There is no way that Beca is going to pin this on her. Aubrey glares at her, absolutely livid. "You had your chance with her, Beca." Her voice tremors with rage as she speaks. "You blew it. You don't get to make us miserable over your mistake." She doesn't know if Beca considers letting Chloe go a mistake, but if she doesn't, she sure as hell should.
"Of course you're still going to blame that on me!" Beca's nostrils flare and she presses her lips together to form a tight, straight line. The corners of her mouth twitch with anger and suppressed words that Aubrey really wishes she'd have the nerve to say out loud. "Just stay away from me, Aubrey." She says it as though it's supposed to be a simple task, and Aubrey has to resist the urge to knock her off the cliff to accomplish it.
"How am I supposed to stay away from you if you won't stay away from me?" Aubrey snaps thickly.
"You're the one who approached me just now," Beca reminds her. She grabs her headphones and plugs them into her laptop then shoots one last irritated look at Aubrey before placing them on her head. She jams her finger against the volume button on her keyboard, probably to rub it in to Aubrey that she can no longer hear what she has to say, then turns and lays down on her back about two feet away from the edge of the cliff.
Aubrey doesn't even bother trying to yell over her music. She scowls and tosses her water bottle in Beca's direction out of frustration. It hits the ground then rolls into Beca's side. It sinks in how immature the move was a fraction of a second later, and she waits for Beca to throw it back at her and lessen her embarrassment.
Beca doesn't look at it. She picks it up and chucks it off the edge of the cliff then closes her eyes.
Aubrey folds her arms. She's not going to tolerate Beca just not acknowledging her. What is she, like five years old or something, giving Aubrey the silent treatment? The lack of attention being paid to Aubrey's obvious desire to take care of the problem (which is Beca herself) leads to her clenching her teeth so tightly that her jaw begins to ache.
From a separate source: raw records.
/-!
# YM-DAG node N21 (= NE7c), THE IN-EDGE N16 ⊗ N21 JUNCTION — the two-run WIDTH (F∞) of the plaquette slot variables
# PRODUCED BY NAME from N16's statement of record `NE3EnergyWeightedCovShape.NE3EnergyRateWCov`, delivered in the three
# currencies N21's roads consume: the pointwise closeness `|u^A − u^B| ≤ Δ_k` of `T4IndicatorShell` §3 (single-run
# shell domination of the mismatch pieces), the RELATIVE width in threshold units `≤ (C_Q∕ε)·θ^k` = the rate binder
# `hrate : ρ_j ≤ c₁ϑ^j` of road I (`n21_knit_levels` ∕ END-I `shellWeightBound_of_slotAC`) with `ϑ = θ = L^{−1∕6}`, and
# the offset-synchronised transfer «run B small ⇒ run A small up to a shell above its threshold» through
# [Balaban1985Averaging] Prop. 1 (11) (tree `B7Prop1Explicit.prop1_explicit`, PRINTED)

Track A of `YM-PLAN.md` (cell `pub-ymgap`, HUMAN RULING D-0062), node **N21** of 28 (cluster K5 «SpineMatching» of route
`Summit.QuantumFields.YangMills.Theses.BalabanUVNodes`, item `SpineGivenEndpoint`).  Seat `pub-ymgap-dag-n21-a` (KNIT-BY-
NAME), file 3; files 1–2 are `BalabanUVNodesN21ShellWeightKnit` (p408928: the knit at explicit carriers, roads I∕II) and
`BalabanUVNodesN21ShellFactorJunction` (p409431: the N12 ⊗ N20 junction).  Filed `--supports stmt-QuantumFields-19182`.

HONEST FRAMING.  NE7c (`T4IndicatorShell.ShellWeightBound`) is NOT PRINTED in [Bałaban 1983–89] (one run is constructed
there; two-run threshold shells exist only in the cell's matching scheme, `T4IndicatorShell` design (i)) and is NOT PROVED
here; N16 (= NE3, `NE3EnergyRateWCov … dom` for Bałaban's minimisers) is NOT PRINTED and NOT PROVED — it is THE HYPOTHESIS
`hcov` of every theorem of §3–§5 (exactly as in `BalabanUVNodesN16.closeness_of_n16` and `NE3.CovariantRoot`).  Kernel
bookkeeping over LANDED theorems BY NAME: 0 `def`, 0 `sorry`, standard axioms.  One finite four-torus at fixed `ε` — NOT
infinite volume, NOT ℝ⁴, NOT OS axioms, NOT a mass gap, NOT Clay.  COUNT-NEUTRAL (no world of record for the spine's
carriers: NODE 00 Stage 5 ∕ NODE O).

WHY THIS FILE (the in-edge census of files 1–2; dag-ref-B READ-8 «GAP-STATED»).  Road I's binders `hrateA ∕ hrateB :
ρ_j ≤ c₁ϑ^j` (the (F∞)-rate «N16, NE3 species») and the closeness `|u^A − u^B| ≤ Δ` behind every ledger's `cover` field had NO
PRODUCER from N16's statement of record (every NE7c module takes the radii as free parameters: `LiveFactorJointLawModel`,
`T4LipschitzLedger.SupClose`).  The producer exists one node over: NE7 route #1's consumer END
`NE3.CovariantRoot.closeness_of_ne3EnergyRateWCov` (∘ `NE7EtaCurlFromCovGradient.closeness_of_covRoot₂`) turns `hcov` into, per
level `k ≥ 1` past the fit `γ(θ^k)² ≤ l₁N`, a unitary gauge `u` with (Q) `‖(u·U_A)(∂p) − W(∂p)‖ ≤ C_Q·θ^{13k}` at EVERY plaquette,
`W := rescale L (bavg L U_B)` (run B's minimiser averaged once, read on run A's lattice), `θ⁶ = L⁻¹`,
`C_Q = 8l₁√(2γΛ₂′) + 1536l₁⁴γ²e^{8l₁²γ}`.  This file joins (Q) to N21.

WHAT IS PROVED ([folklore] arithmetic + applications BY NAME).
* §1 deviation calculus (any normed ring): `|‖a − 1‖ − ‖b − 1‖| ≤ ‖a − b‖` + GAUGE INVARIANCE of plaquette deviations
  ([Balaban1985Averaging] (45) p. 24, `B7AvgGaugeCovariance.norm_hol_gaugeAct_plaqWord`) ⇒ a closeness display in ANY unit-norm
  gauge of run A bounds the difference of the slot variables `u^A(p) = ‖U_A(∂p) − 1‖`, `u^W(p) = ‖W(∂p) − 1‖`
  ([Balaban1988Convergent] (2.17) p. 257) — `dev_close_of_hol_close`.
* §2 `T4IndicatorShell` §3 BY NAME under such a display: the mismatch pieces of every plaquette slot at ANY common threshold
  lie in SINGLE-RUN shells of width `Δ` (`smallInd u^A t·(1 − smallInd u^W t) ≤ shellBelow u^A t Δ`, the large-field polarity; the W-side twins by `abs_sub_comm_le`)
  and X-15 V3's monotone device `χ_{t−Δ}(u^A) ≤ χ_t(u^W) ≤ χ_{t+Δ}(u^A)`.
* §3 THE JUNCTION at `d = 4` (`dev_close_of_n16`): `hcov : NE3EnergyRateWCov 4 𝒞 L N b g C Λ₁ Λ₂′ dom` [N16 BY NAME] + the
  side letters of the consumer END ⇒ for every level `k ≥ 1` past the fit, datum `V ∈ dom`, minimiser pair `(U_A, U_B)`,
  `U_B` regular: `|u^A(p) − u^W(p)| ≤ C_Q·θ^{13k}` at every plaquette; `shell_domination_of_n16` = all four mismatch pieces.
* §4 THRESHOLD UNITS — the RATE binder: `θ < 1`; `θ^{13k} = θ^k·(L⁻¹)^{2k}` — the width is `θ^k`-small relative to the
  squared spacing `(L^{−k})²` = the scale `η²` of the thresholds `ε_kη²` of (2.17); for any threshold `t ≥ ε·(L⁻¹)^{2k}`,
  `ε > 0`: `C_Qθ^{13k}∕t ≤ (C_Q∕ε)·θ^k` (`relWidth_le`, `relWidth_of_n16`) — LITERALLY `ρ_k ≤ c₁ϑ^k` with `c₁ = C_Q∕ε`,
  `ϑ = θ ∈ (0,1)`; summable (`summable_width`); eventually `≤ β′` (`eventually_width_le`, road (δ)'s `LiveFactorEventually` form).
* §5 INTO FILE 1 BY NAME (`n21_knit_levels_of_n16Width`): `n21_knit_levels` with both width families SET TO `j ↦ (C_Q∕ε)θ^j`
  — the rate binders discharge by `le_rfl`; displayed remain [dict] + (M1) (the `LevelLedger`s AT THESE WIDTHS), N20's windows,
  `D ≤ D̄`.
* §6 THE ONE-SIDED TRANSFER (X-15 V3, B-small ⇒ A-small): `SmallField U_B a` (everywhere, `512·5·8·L²a ≤ 1`) ⇒ by
  [Balaban1985Averaging] Prop. 1 (11) BY NAME (`AveragingDeficitTwoLevelPrep.smallField_cavg`) `W` small at
  `prop1Radius 4 L a = L²a + 226(8·5·8·L²a)²` ⇒ every run-A slot variable `≤ prop1Radius 4 L a + C_Qθ^{13k}`
  (`devA_le_of_smallField_B`, `smallInd_A_eq_one_of_smallField_B`).

WHAT THIS DOES NOT DO (named for dag-lead ∕ ref-B).  (a) `W` is run B READ ON THE COMMON LATTICE; run B's OWN test reads
`U_B`'s fine plaquettes at `ε_{k+1}(η∕L)²` — §6 gives the direction «B small ⇒ W small» (PRINTED, B7 Prop. 1); the converse
direction «a fine plaquette of `U_B` large ⇒ `W` not small at a lowered threshold» is the REGULARITY TRANSFER of [Balaban1989LargeFieldI]
p. 193 (binder `hreg` of `B15Chi175LargeFieldFactor`, in-edge N12's species) — not knit here.  (b) The tested variable of a
(2.17) slot is a `sup` over the plaquettes of a cube: §3 is per plaquette, uniform in the plaquette, so the `sup` inherits the
same width (finite `sup` of a `Δ`-close family) — the cube bookkeeping is the term OBJECT's (NODE O).  (c) Nothing of (M1) ∕
road (δ) ∕ the term object is touched; NE7c NOT proved; N16 a HYPOTHESIS.
-/

set_option autoImplicit false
Beca opens one eye slightly and glances at Aubrey. "Oh my god," she says slightly louder than a murmur. She breathes a laugh through her nose as she closes her eyes again. The annoyance clearly written across her face doesn't fade, but it's joined by a smirk and a few silent chuckles. She's amused by Aubrey's reaction. She folds her arms across her stomach and bends her legs at the knees then sighs quietly. She appears relaxed for a few seconds before she laughs again.
Bitch. Aubrey groans loudly and turns around, stalking back the way she came. She curses being a Posen, because she'd give anything to give up on this whole wedding (and Beca in general) and go home.